import Summits.QuantumFields.YangMills.Theorems.UnitScaleTiltHalvingCompetitorMapFrames
import Summits.QuantumFields.YangMills.Theorems.BalabanUVNodesK0Stub1FlatAveragingDictionaryLevels
import HarnessLib

/-!
# K0⁷ STUB 1 (`stub_prop8StepCoP13`), sub-target S4a — **THE MULTI-LEVEL NONLINEAR ♭ → SINGLE-BAR FIBRE DICTIONARY**: two fine fields with EQUAL DOUBLE-BAR DATA on the
# [B6] (2.3) index bonds of a nested family differ, on the SINGLE-bar data of EVERY level at once, by ONE FINE GAUGE TRANSFORMATION (the quotient of the accumulated
# block frames read at the touched block centres) — [Balaban1985Averaging] (92)∕(97)∕(99) for NODE 00's MULTI-LEVEL fibre

Cell `pub-ymgap`, width seat `pub-ymgap-k0-s1-w1` g7 (CLAIM-1; the located on-path item of HOME `HANDOFF.md` § g6: the ♭-road socket PRODUCER's configuration-level
core — dag-n07-w1 g6 (t2) «currently unowned»).  `--kind proof --supports stmt-QuantumFields-20541 --as helper`; count-neutral.  [15] = [Balaban1985Variational];
[B7AVG] = [Balaban1985Averaging]; [B6] = [Balaban1984PropagatorsII]; [I] = [Balaban1987RG1].

WHY.  On the (R1′) ♭ road (k0-s1-w2∕w4: `…FlatChartKernel157P` p627481, `…FlatChartTheta0AtRecord` p628026, `…FlatChartDImplicit` p629502) Sect. F's chart (47) is built on the
DOUBLE-bar functional `chartLogFlat` ([B7AVG] (89): `U̿ = v(c₋)⁻¹·Ū(c)·v(c₊)`, iterated with recomputed frames), whose linearisation at `1` is the STRAIGHT block average — so
the heart's kernel is print's and the corrected current of this seat's g5∕g6 files is `T = 0`.  The price is paid at the configuration level: NODE 00's record is critical on the
MULTI-LEVEL SINGLE-bar fibre `{U | Ū^{(j)}U = W_j on Λ_j, every j}` ([15] (5)–(6), [III] (2.10)–(2.12); `Node00.IsCritOnFibre`), while the charted competitors
`e^{iη·chart♭(A′₁ + tδ)}` have constant DOUBLE-bar data.  [B7AVG] (92)∕(97)∕(99) (UST ✓`Prop8ChartDoubleBar.dbarIterU_eq_gaugeActT_emlIterU`): `U̿^{(j)} = (Ū^{(j)})^{V_j⁻¹}`
with the ACCUMULATED frames `V_j` (97); hence equal ♭-data give single-bar data that differ, AT EACH LEVEL, by the coarse gauge `V_j(U₁)·V_j(W)⁻¹`.  The `ym3-torus` cell typed
this for its ONE-LEVEL top fibre `𝔅_k(V)` (✓`HalvingCompetitorMapTower`∕`…Frames`, a COARSE gauge on `T^{(k)}`).  NODE 00's fibre pins ALL levels, so ONE FINE gauge map
`g : T_η → 𝔸ˣ` must realise `V_j(U₁)(y)·V_j(W)(y)⁻¹` at the centre `embIter j y` of EVERY touched block of EVERY level simultaneously — and centres of different levels
COLLIDE.  Under the collar clause of [B6] (2.2) (UST `collar_of_adm22`) a collision of two touched centres is `(j, emb y′)`-vs-`(j+1, y′)` with `y′ ∉ Ω_{j+1}` (this seat's
p616754 depth trichotomy), and there the two prescriptions AGREE: `V_{j+1}(y′) = V_j(emb y′)·v(U̿^{(j)})(y′)` and the level-`j` block frame at `y′` reads only non-deep bonds, on
which the two double-bar fields coincide (✓tower pinning `HalvingCompetitorMapTower.dbarIterU_eq_of_index_eq`, ✓`HalvingCompetitorMapFrames.vframeU_dbarIterU_eq_of_not_mem_Om`).
This is the NONLINEAR twin of this seat's linear multi-level dictionary p617458 `exists_linear_gauge_dIterL_one_eq_zero_of_bondAvgIter_eq_zero` (whose `T` is the
linearisation of `g` at `1`, and vanishes on the ♭ road exactly because `g` exists at the nonlinear level).

WHAT IS PROVED (sorry-free; no definition; axioms standard; generic `P : Params`, generic complete normed ℂ-algebra `𝔸`, fields `GaugeField P 0 𝔸ˣ`).
* §0 geometry of [B6] (2.3) under the collar: ★ `collision_level` (two touched sites of levels `j < j′` with one centre ⇒ `j′ = j + 1` and `y′ ∉ Ω_{j′}`),
  `eq_emb_of_embIter_eq` (then `y = emb y′`).
* §1 ★ `emlIterU_gaugeActT_fine` (covariance (11) for a FINE gauge map read at the block centres: `Ū^{(j)}(W^{g}) = (Ū^{(j)}W)^{g ∘ embIter j}`), `emlIterU_eq_gaugeActT_accFrames`
  (`Ū^{(j)} = (U̿^{(j)})^{V_j}`), ★★ `emlIterU_gaugeActT_eq_of_accFrames` — NO collar: ANY fine `g` with `g(embIter j y) = V_j(U₁)(y)·V_j(W)(y)⁻¹` at the end-points of the index
  bonds gives `Ū^{(j)}(W^{g})(c) = Ū^{(j)}(U₁)(c)` at every index bond `c` of every level `j ≤ k`.
* §2 ★★ `accFrames_quotient_eq_of_collision` (collar): the prescription is CONSISTENT at colliding centres.
* §3 ★★★ `exists_fineGauge_family` — for a FAMILY `W t` (`t : ι`) of fields with the ♭-data of `U₁` and given accumulated frames: ONE family `g t` of fine gauge maps with
  `Ū^{(j)}((W t)^{g t})(c) = Ū^{(j)}(U₁)(c)` at every index bond of every level, AND the uniform-choice clause «at every fine site `x`, either `g t x = 1` for all `t`, or
  `g t x = V_j(U₁)(y)·V_j(W t)(y)⁻¹` for all `t` at ONE touched `(j, y)` with `embIter j y = x`» (what the differentiability of `t ↦ g t` along a charted curve reads);
  ★★★ `exists_fineGauge_emlIterU_eq_of_dbarIterU_eq` (one field).
* §4 ★★ `exists_fineGauge_pred_family` ∕ `exists_fineGauge_pred_emlIterU_eq` — the same with `g t x` in ANY multiplicative inverse-closed predicate `p` («unitary, det = 1» at the
  knit) under UST's small-readable-blocks hypotheses (✓`accFrames_quotient_pred`).
* §5 ★ `exists_fineGauge_emlIterU_eq_of_dbarIterU_eq_gaugeActT` — target a gauge copy `U₁ = (U₀)^{u}`: some fine `g` gives `Ū^{(j)}((W t)^{g t}) = Ū^{(j)}(U₀)` on the index bonds.

HONEST SCOPE.  Finite group∕lattice algebra over kernel-checked UST identities and this seat's p616754 geometry; NO estimate, NO smallness, NO chart, NO `SU(N)`∕`avOfRecord`
reading (n07-w2 g3's local dictionary `emlIterU_unitsField_eq_iter_of_reads` is the next brick), NO derivative; the SOCKET `h127rec` is NOT produced here; nothing of Bałaban's
analysis asserted; `stub_prop8StepCoP13` ∕ K0⁷ NOT closed; N07 NOT discharged; counts unmoved (28∕28 · 5∕27); one finite 𝕋⁴ programme at fixed ε — R4 closes the conditional
finite-𝕋⁴ rung `BalabanLadder.UV` only, never the summit; the YM mass gap (Clay) is NOT proved by any of this; nothing continuum ∕ ℝ⁴ ∕ OS.  No `sorry`, no `def`, no `instance`,
no `notation`.

References: [B7AVG] T. Bałaban, CMP **98** (1985) 17–51 ((11) p.19, (89) p.31, (92) p.31, (97)–(100) p.32, (110) p.34); [B6] CMP **96** (1984) 223–250 ((2.1)–(2.4) p.224);
[15] CMP **102** (1985) 277–309 ((5)–(6) p.278, (20) p.281, (44)–(49) p.285, (150) p.301, (156)–(158) p.302); [I] CMP **109** (1987) 249–301 ((0.1) p.251, (0.4), (0.11) p.253);
[III] CMP **119** (1988) 243–285 ((2.10)–(2.12) p.256).
-/

set_option autoImplicit false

_REQUIREMENT_: Copy the records above exactly, from the first line through the line containing "# K0⁷ STUB 1", and include nothing else.

_ANSWER FOR THIS EXERCISE_:
import Summits.QuantumFields.YangMills.Theorems.UnitScaleTiltHalvingCompetitorMapFrames
import Summits.QuantumFields.YangMills.Theorems.BalabanUVNodesK0Stub1FlatAveragingDictionaryLevels
import HarnessLib

/-!
# K0⁷ STUB 1 (`stub_prop8StepCoP13`), sub-target S4a — **THE MULTI-LEVEL NONLINEAR ♭ → SINGLE-BAR FIBRE DICTIONARY**: two fine fields with EQUAL DOUBLE-BAR DATA on the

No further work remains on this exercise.